# [RECORDS FOR THIS TASK]
import Summits.KontsevichZagierPeriods.KontsevichZagierPeriods.Theses.IsogenyCertificates
import Summits.KontsevichZagierPeriods.KontsevichZagierPeriods.Theorems.XMapPeriodTransfer.Negative.ValueEqLoadBearing
import Summits.KontsevichZagierPeriods.KontsevichZagierPeriods.Theorems.IsogenyCertificatesXMapPeriodTransferCellsBasic
import Summits.KontsevichZagierPeriods.KontsevichZagierPeriods.Theorems.IsogenyCertificatesXMapPeriodTransferStubCellMonotone
import Summits.KontsevichZagierPeriods.KontsevichZagierPeriods.Theorems.IsogenyCertificatesXMapPeriodTransferStubCellEnds
import Summits.KontsevichZagierPeriods.KontsevichZagierPeriods.Theorems.IsogenyCertificatesXMapPeriodTransferStubIntervalImage
import Summits.KontsevichZagierPeriods.KontsevichZagierPeriods.Theorems.IsogenyCertificatesXMapPeriodTransferStubCubicComponents
import Summits.KontsevichZagierPeriods.KontsevichZagierPeriods.Theorems.IsogenyCertificatesXMapPeriodTransferStubDupDatum

/-!
# `XMapPeriodTransfer` (stmt-KontsevichZagierPeriods-10665) — line `saturated-sign-cells`: cell images

Proof of the crux `IsogenyCertificates.XMapPeriodTransfer` (route IsogenyCertificates, rank 3) by the
line `saturated-sign-cells` (Cruxes/XMapPeriodTransfer/PICKED.md, Lines/saturated_sign_cells.lean):
WLOG `f, g` coprime (`XMapPeriodTransferDatum.iff_coprime`); the cells of `{P > 0} ∖ {W = 0}` are
mapped by `R = f/g` strictly monotonically (`stub_cellMonotone`) onto WHOLE components of `{P' > 0}`
(`stub_cellEnds`, `stub_intervalImage`, `stub_cubicComponents`); one rule-(2) move per cell
(`stub_cellMove`) and finite domain/integrand additivity give the census
`[K, a/√P] ≡ [U', (m_U a/|c|)/√P'] + [egg', (m_E a/|c|)/√P']` (`stub_cellCensus`); the duplication
datum on the target (`stub_dupDatum`, all cells onto `U'` by the 2-descent square identity) pushes
both `[r]` and `[r']` onto `[U', γ/√P']`, `[U', γ'/√P']` with rational `γ, γ'`; soundness,
`r.value = r'.value` (used exactly once, here) and `∫_{U'} dx/√P' > 0` give `γ = γ'`. No definitions
are introduced (the x-map, Wronskian, cell locus, unbounded component and egg are written out).
This file: the cell-image theorem `stub_cellImageComponent` assembled from the landed stubs, the
saturation of the two components, the duplication datum's cells (`dup_cell_image`), and the
representations `[D, s/√P]` with their values; the transfer itself is in
`Theorems/IsogenyCertificatesXMapPeriodTransfer.lean`.

References: M. Kontsevich, D. Zagier, *Periods* (2001), §1.2; J. H. Silverman, *The Arithmetic of
Elliptic Curves* (2009), III.4–III.6; J. W. S. Cassels, *Lectures on Elliptic Curves* (1991), §15;
S. Basu, R. Pollack, M.-F. Roy, *Algorithms in Real Algebraic Geometry* (2006), Thm. 5.22.
-/

noncomputable section

open Set Filter MeasureTheory Polynomial Topology
open Literature.NumberTheory.Transcendental
open Literature.ModelTheory.ExponentialFields (IsSemialgebraic)
open Summit.KontsevichZagierPeriods.KontsevichZagierPeriods.Theses.IsogenyCertificates (XMapPeriodTransfer)

namespace Summit.KontsevichZagierPeriods.IsogenyCertificates.XMapPeriodTransferCells

/-! ### Every cell is mapped injectively onto a whole component of `{P' > 0}` -/

/-- **Registered stub `stub_cellImageComponent`** (assembled here from `stub_cellMonotone`,
`stub_cellEnds`, `stub_intervalImage`, `stub_cubicComponents`): the image of every cell of a COPRIME
datum is the unbounded component `U'` of `{P' > 0}`, or its egg `E'`, the latter lying strictly below
a root of `P'`; and the x-map is injective on the cell. [folklore] -/
theorem stub_cellImageComponent : ∀ (A B A' B' : ℤ) (f g : ℚ[X]) (c : ℚ),
    4 * A' ^ 3 + 27 * B' ^ 2 ≠ 0 →
    derivative f * g - f * derivative g ≠ 0 →
    C (c ^ 2) * g * (f ^ 3 + C (A' : ℚ) * f * g ^ 2 + C (B' : ℚ) * g ^ 3) =
      (X ^ 3 + C (A : ℚ) * X + C (B : ℚ)) * (derivative f * g - f * derivative g) ^ 2 →
    IsCoprime f g →
    ∀ (R W : ℝ → ℝ) (L : Set ℝ), R = (fun y => aeval y f / aeval y g) →
      W = (fun y => aeval y (derivative f * g - f * derivative g)) →
      L = {y : ℝ | 0 < y ^ 3 + (A : ℝ) * y + (B : ℝ) ∧ W y ≠ 0} →
    ∀ (U' E' : Set ℝ), U' = connectedComponentIn {y : ℝ | 0 < y ^ 3 + (A' : ℝ) * y + (B' : ℝ)}
        (1 + |(A' : ℝ)| + |(B' : ℝ)|) →
      E' = {y : ℝ | 0 < y ^ 3 + (A' : ℝ) * y + (B' : ℝ)} \ U' →
    ∀ x₀ ∈ L, InjOn R (connectedComponentIn L x₀) ∧
      (R '' connectedComponentIn L x₀ = U' ∨
        (R '' connectedComponentIn L x₀ = E' ∧
          ∃ v : ℝ, v ^ 3 + (A' : ℝ) * v + (B' : ℝ) = 0 ∧ ∀ y ∈ R '' connectedComponentIn L x₀, y < v)) := by
  intro A B A' B' f g c hΔ' hW hI hcop R W L hR hWd hL' U' E' hU' hE' x₀ hx₀
  subst hU' hE'
  obtain ⟨hloc, hmono, p, hpx, hpW, hshape⟩ :=
    stub_cellMonotone A B A' B' f g c hW hI R W L hR hWd hL' x₀ hx₀
  obtain ⟨hends, hinf⟩ := stub_cellEnds A B A' B' f g c hW hI hcop R W hR hWd
  have hx₀C : x₀ ∈ connectedComponentIn L x₀ := mem_connectedComponentIn hx₀
  have hinj : InjOn R (connectedComponentIn L x₀) := by
    rcases hmono with h | h
    · exact h.injOn
    · exact h.injOn
  refine ⟨hinj, ?_⟩
  have hcont : ContinuousOn R (connectedComponentIn L x₀) := fun x hx =>
    (hloc x hx).2.2.continuousAt.continuousWithinAt
  have hsub : R '' connectedComponentIn L x₀ ⊆ {y : ℝ | 0 < y ^ 3 + (A' : ℝ) * y + (B' : ℝ)} := by
    rintro _ ⟨x, hx, rfl⟩
    exact (hloc x hx).2.1
  have hCshape : connectedComponentIn L x₀ = Ioi p ∨
      ∃ q : ℝ, p < q ∧ connectedComponentIn L x₀ = Ioo p q := by
    rcases hshape with h | ⟨q, hxq, _, h⟩
    · exact Or.inl h
    · exact Or.inr ⟨q, hpx.trans hxq, h⟩
  -- one-sided limits from the punctured ones
  have mono_ne : ∀ {p : ℝ} {s : Set ℝ}, s ⊆ {p}ᶜ → 𝓝[s] p ≤ 𝓝[≠] p := fun h => nhdsWithin_mono _ h
  have hleft : (∃ ℓ : ℝ, ℓ ^ 3 + (A' : ℝ) * ℓ + (B' : ℝ) = 0 ∧ Tendsto R (𝓝[>] p) (𝓝 ℓ)) ∨
      Tendsto (fun x => |R x|) (𝓝[>] p) atTop := by
    rcases hends p hpW with ⟨ℓ, hℓ, ht⟩ | ht
    · exact Or.inl ⟨ℓ, hℓ, ht.mono_left (mono_ne fun x hx => ne_of_gt hx)⟩
    · exact Or.inr (ht.mono_left (mono_ne fun x hx => ne_of_gt hx))
  -- the right end `q` of a bounded cell satisfies `P(q)·W(q) = 0`
  have hqW : ∀ q : ℝ, connectedComponentIn L x₀ = Ioo p q →
      (q ^ 3 + (A : ℝ) * q + (B : ℝ)) * W q = 0 := by
    intro q hq
    have hx₀q : p < x₀ ∧ x₀ < q := by rw [hq] at hx₀C; exact hx₀C
    rcases hshape with h | ⟨q', hxq', hq'W, h⟩
    · exfalso
      have hmem : q + 1 ∈ Ioi p := by
        show p < q + 1
        linarith [hx₀q.1, hx₀q.2]
      rw [← h, hq] at hmem
      linarith [hmem.2]
    · have e1 : Ioo p q = Ioo p q' := hq.symm.trans h
      have h1 := (Set.Ioo_subset_Ioo_iff (hx₀q.1.trans hx₀q.2)).1 e1.le
      have h2 := (Set.Ioo_subset_Ioo_iff (hpx.trans hxq')).1 e1.ge
      have hqq : q = q' := le_antisymm h1.2 h2.2
      rw [hqq]; exact hq'W
  have hright : ∀ q : ℝ, connectedComponentIn L x₀ = Ioo p q →
      (∃ ℓ : ℝ, ℓ ^ 3 + (A' : ℝ) * ℓ + (B' : ℝ) = 0 ∧ Tendsto R (𝓝[<] q) (𝓝 ℓ)) ∨
        Tendsto (fun x => |R x|) (𝓝[<] q) atTop := by
    intro q hq
    rcases hends q (hqW q hq) with ⟨ℓ, hℓ, ht⟩ | ht
    · exact Or.inl ⟨ℓ, hℓ, ht.mono_left (mono_ne fun x hx => ne_of_lt hx)⟩
    · exact Or.inr (ht.mono_left (mono_ne fun x hx => ne_of_lt hx))
  have hinf' : connectedComponentIn L x₀ = Ioi p →
      (∃ ℓ : ℝ, ℓ ^ 3 + (A' : ℝ) * ℓ + (B' : ℝ) = 0 ∧ Tendsto R atTop (𝓝 ℓ)) ∨
        Tendsto (fun x => |R x|) atTop atTop := fun _ => hinf
  obtain ⟨u, hu, himg⟩ := stub_intervalImage A' B' R (connectedComponentIn L x₀)
    p hCshape hcont hmono hsub hleft hright hinf'
  obtain ⟨hK1, hK2⟩ := stub_cubicComponents A' B' hΔ' _ rfl u hu
  rcases himg with h | ⟨v, hv, huv, h⟩
  · left
    rw [h]
    exact hK1 (h ▸ hsub)
  · right
    refine ⟨?_, v, hv, fun y hy => ?_⟩
    · rw [h]; exact hK2 v hv huv (h ▸ hsub)
    · rw [h] at hy; exact hy.2

/-- A cell lies in `{P > 0}`. -/
theorem cell_subset_pos (A B : ℤ) (f g : ℚ[X]) (x₀ : ℝ) :
    connectedComponentIn {y : ℝ | 0 < y ^ 3 + (A : ℝ) * y + (B : ℝ) ∧
      aeval y (derivative f * g - f * derivative g) ≠ 0} x₀ ⊆
      {y : ℝ | 0 < y ^ 3 + (A : ℝ) * y + (B : ℝ)} :=
  (connectedComponentIn_subset _ _).trans fun _ h => h.1

/-- A cell meeting the unbounded component lies in it (saturation). -/
theorem cell_subset_unbounded (A B : ℤ) (f g : ℚ[X]) {x₀ : ℝ}
    (hx₀ : x₀ ∈ {y : ℝ | 0 < y ^ 3 + (A : ℝ) * y + (B : ℝ) ∧
      aeval y (derivative f * g - f * derivative g) ≠ 0})
    (hK : x₀ ∈ connectedComponentIn {y : ℝ | 0 < y ^ 3 + (A : ℝ) * y + (B : ℝ)} (1 + |(A : ℝ)| + |(B : ℝ)|)) :
    connectedComponentIn {y : ℝ | 0 < y ^ 3 + (A : ℝ) * y + (B : ℝ) ∧
      aeval y (derivative f * g - f * derivative g) ≠ 0} x₀ ⊆
      connectedComponentIn {y : ℝ | 0 < y ^ 3 + (A : ℝ) * y + (B : ℝ)} (1 + |(A : ℝ)| + |(B : ℝ)|) := by
  have h1 := (isPreconnected_connectedComponentIn).subset_connectedComponentIn
      (mem_connectedComponentIn hx₀) (cell_subset_pos A B f g x₀)
  rw [connectedComponentIn_eq hK]
  exact h1

/-- A cell meeting the egg lies in it (saturation). -/
theorem cell_subset_egg (A B : ℤ) (f g : ℚ[X]) {x₀ : ℝ}
    (hx₀ : x₀ ∈ {y : ℝ | 0 < y ^ 3 + (A : ℝ) * y + (B : ℝ) ∧
      aeval y (derivative f * g - f * derivative g) ≠ 0})
    (hK : x₀ ∈ {y : ℝ | 0 < y ^ 3 + (A : ℝ) * y + (B : ℝ)} \
      connectedComponentIn {y : ℝ | 0 < y ^ 3 + (A : ℝ) * y + (B : ℝ)} (1 + |(A : ℝ)| + |(B : ℝ)|)) :
    connectedComponentIn {y : ℝ | 0 < y ^ 3 + (A : ℝ) * y + (B : ℝ) ∧
      aeval y (derivative f * g - f * derivative g) ≠ 0} x₀ ⊆
      {y : ℝ | 0 < y ^ 3 + (A : ℝ) * y + (B : ℝ)} \
        connectedComponentIn {y : ℝ | 0 < y ^ 3 + (A : ℝ) * y + (B : ℝ)} (1 + |(A : ℝ)| + |(B : ℝ)|) := by
  have h1 := (isPreconnected_connectedComponentIn).subset_connectedComponentIn
      (mem_connectedComponentIn hx₀) (cell_subset_pos A B f g x₀)
  refine h1.trans fun z hz => ⟨connectedComponentIn_subset _ _ hz, fun hzU => hK.2 ?_⟩
  have e1 : connectedComponentIn {y : ℝ | 0 < y ^ 3 + (A : ℝ) * y + (B : ℝ)} x₀ =
      connectedComponentIn {y : ℝ | 0 < y ^ 3 + (A : ℝ) * y + (B : ℝ)} z := connectedComponentIn_eq hz
  rw [connectedComponentIn_eq hzU, ← e1]
  exact mem_connectedComponentIn hK.1

/-! ### The duplication datum on the target curve -/

/-- Every cell of the duplication datum of a nonsingular curve is mapped injectively onto the
unbounded component. -/
theorem dup_cell_image (A B : ℤ) (hΔ : 4 * A ^ 3 + 27 * B ^ 2 ≠ 0) (f₂ g₂ : ℚ[X])
    (hf₂ : f₂ = X ^ 4 - C (2 * (A : ℚ)) * X ^ 2 - C (8 * (B : ℚ)) * X + C ((A : ℚ) ^ 2))
    (hg₂ : g₂ = C 4 * (X ^ 3 + C (A : ℚ) * X + C (B : ℚ))) {x₀ : ℝ}
    (hx₀ : x₀ ∈ {y : ℝ | 0 < y ^ 3 + (A : ℝ) * y + (B : ℝ) ∧
      aeval y (derivative f₂ * g₂ - f₂ * derivative g₂) ≠ 0}) :
    InjOn (fun y => aeval y f₂ / aeval y g₂) (connectedComponentIn {y : ℝ | 0 < y ^ 3 + (A : ℝ) * y + (B : ℝ) ∧
      aeval y (derivative f₂ * g₂ - f₂ * derivative g₂) ≠ 0} x₀) ∧
    (fun y => aeval y f₂ / aeval y g₂) '' connectedComponentIn {y : ℝ | 0 < y ^ 3 + (A : ℝ) * y + (B : ℝ) ∧
        aeval y (derivative f₂ * g₂ - f₂ * derivative g₂) ≠ 0} x₀ =
      connectedComponentIn {y : ℝ | 0 < y ^ 3 + (A : ℝ) * y + (B : ℝ)} (1 + |(A : ℝ)| + |(B : ℝ)|) := by
  obtain ⟨hW₂, hI₂, hcop₂, hge⟩ := stub_dupDatum A B f₂ g₂ hf₂ hg₂
  obtain ⟨hinj, himg⟩ := stub_cellImageComponent A B A B f₂ g₂ 2 hΔ hW₂ hI₂ (hcop₂ hΔ) _ _ _ rfl rfl rfl
    _ _ rfl rfl x₀ hx₀
  refine ⟨hinj, ?_⟩
  rcases himg with h | ⟨-, v, hv, hlt⟩
  · exact h
  · exfalso
    have h1 := hlt _ (mem_image_of_mem _ (mem_connectedComponentIn hx₀))
    exact absurd h1 (not_lt.2 (hge v x₀ hv hx₀.1))

/-! ### Representations with prescribed domain and integrand `s/√P` -/

/-- Existence of the representation `[D, s/√P]` for a `ℚ`-semialgebraic `D ⊆ {P > 0}`, integrability
being inherited from that of `dx/√P` on `{P > 0}`. -/
theorem exists_rep (A B : ℤ) (s : ℚ) {D : Set (Fin 1 → ℝ)} (hD : IsSemialgebraic ℚ D)
    (hDS : D ⊆ {x : Fin 1 → ℝ | 0 < x 0 ^ 3 + (A : ℝ) * x 0 + (B : ℝ)})
    (hint : IntegrableOn (fun x : Fin 1 → ℝ => 1 / Real.sqrt (x 0 ^ 3 + (A : ℝ) * x 0 + (B : ℝ)))
      {x : Fin 1 → ℝ | 0 < x 0 ^ 3 + (A : ℝ) * x 0 + (B : ℝ)}) :
    ∃ ρ : KZ.IntegralRep 1, ρ.domain = D ∧
      ρ.integrand = fun x => (s : ℝ) / Real.sqrt (x 0 ^ 3 + (A : ℝ) * x 0 + (B : ℝ)) := by
  have hmeas : MeasurableSet D :=
    Literature.ModelTheory.ExponentialFields.IsSemialgebraic.measurableSet_holds hD
  refine ⟨⟨D, fun x => (s : ℝ) / Real.sqrt (x 0 ^ 3 + (A : ℝ) * x 0 + (B : ℝ)), hD,
    (XMapPeriodTransferValue.isSemialgebraicFunOn_integrand A B s).mono hDS hD, ?_⟩, rfl, rfl⟩
  have h1 : IntegrableOn (fun x : Fin 1 → ℝ => (s : ℝ) * (1 / Real.sqrt (x 0 ^ 3 + (A : ℝ) * x 0 + (B : ℝ)))) D :=
    (hint.mono_set hDS).const_mul (s : ℝ)
  refine h1.congr_fun (fun x _ => ?_) hmeas
  ring

/-- Value of a representation `[D, s/√P]`. -/
theorem value_rep {A B : ℤ} {s : ℚ} {D : Set (Fin 1 → ℝ)} (ρ : KZ.IntegralRep 1) (hd : ρ.domain = D)
    (he : EqOn ρ.integrand (fun x => (s : ℝ) / Real.sqrt (x 0 ^ 3 + (A : ℝ) * x 0 + (B : ℝ))) ρ.domain) :
    ρ.value = (s : ℝ) * ∫ x in D, 1 / Real.sqrt (x 0 ^ 3 + (A : ℝ) * x 0 + (B : ℝ)) := by
  rw [KZ.IntegralRep.value, setIntegral_congr_fun (KZ.IntegralRep.measurableSet_domain_holds ρ) he, hd,
    ← integral_const_mul]
  congr 1; ext x; ring

/-- The unbounded-component period is positive. -/
theorem unbounded_period_pos (A B : ℤ)
    (hint : IntegrableOn (fun x : Fin 1 → ℝ => 1 / Real.sqrt (x 0 ^ 3 + (A : ℝ) * x 0 + (B : ℝ)))
      {x : Fin 1 → ℝ | 0 < x 0 ^ 3 + (A : ℝ) * x 0 + (B : ℝ)}) :
    0 < ∫ x in {x : Fin 1 → ℝ | x 0 ∈ connectedComponentIn {y : ℝ | 0 < y ^ 3 + (A : ℝ) * y + (B : ℝ)}
      (1 + |(A : ℝ)| + |(B : ℝ)|)}, 1 / Real.sqrt (x 0 ^ 3 + (A : ℝ) * x 0 + (B : ℝ)) := by
  set U := connectedComponentIn {y : ℝ | 0 < y ^ 3 + (A : ℝ) * y + (B : ℝ)} (1 + |(A : ℝ)| + |(B : ℝ)|)
    with hU
  have hUopen : IsOpen U := (isOpen_lt continuous_const (by fun_prop)).connectedComponentIn
  have hopen : IsOpen {x : Fin 1 → ℝ | x 0 ∈ U} := hUopen.preimage (continuous_apply 0)
  have hmeas : MeasurableSet {x : Fin 1 → ℝ | x 0 ∈ U} := hopen.measurableSet
  have hUS : U ⊆ {y : ℝ | 0 < y ^ 3 + (A : ℝ) * y + (B : ℝ)} := connectedComponentIn_subset _ _
  have hsubS : {x : Fin 1 → ℝ | x 0 ∈ U} ⊆ {x : Fin 1 → ℝ | 0 < x 0 ^ 3 + (A : ℝ) * x 0 + (B : ℝ)} :=
    fun x hx => hUS hx
  have hM : (1 + |(A : ℝ)| + |(B : ℝ)|) ∈ U :=
    mem_connectedComponentIn (stub_cellsBasic.1 A B _ le_rfl)
  rw [setIntegral_pos_iff_support_of_nonneg_ae ?_ (hint.mono_set hsubS)]
  · have hsub : {x : Fin 1 → ℝ | x 0 ∈ U} ⊆
        Function.support (fun x : Fin 1 → ℝ => 1 / Real.sqrt (x 0 ^ 3 + (A : ℝ) * x 0 + (B : ℝ))) ∩
          {x : Fin 1 → ℝ | x 0 ∈ U} := by
      intro x hx
      refine ⟨?_, hx⟩
      simp only [Function.mem_support, ne_eq, one_div, inv_eq_zero]
      exact (Real.sqrt_pos.mpr (hUS hx)).ne'
    refine lt_of_lt_of_le ?_ (measure_mono hsub)
    exact hopen.measure_pos volume ⟨fun _ => 1 + |(A : ℝ)| + |(B : ℝ)|, hM⟩
  · filter_upwards [ae_restrict_mem hmeas] with x hx
    exact div_nonneg zero_le_one (Real.sqrt_nonneg _)

end Summit.KontsevichZagierPeriods.IsogenyCertificates.XMapPeriodTransferCells

end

# [WHAT IS REQUIRED]
Take the lines above from the one containing "obtain ⟨hW₂, hI₂, hcop₂, hge⟩" down to the one containing "exact absurd h1", and transcribe them exactly, both ends included.

# [RESULT BELOW]
  obtain ⟨hW₂, hI₂, hcop₂, hge⟩ := stub_dupDatum A B f₂ g₂ hf₂ hg₂
  obtain ⟨hinj, himg⟩ := stub_cellImageComponent A B A B f₂ g₂ 2 hΔ hW₂ hI₂ (hcop₂ hΔ) _ _ _ rfl rfl rfl
    _ _ rfl rfl x₀ hx₀
  refine ⟨hinj, ?_⟩
  rcases himg with h | ⟨-, v, hv, hlt⟩
  · exact h
  · exfalso
    have h1 := hlt _ (mem_image_of_mem _ (mem_connectedComponentIn hx₀))
    exact absurd h1 (not_lt.2 (hge v x₀ hv hx₀.1))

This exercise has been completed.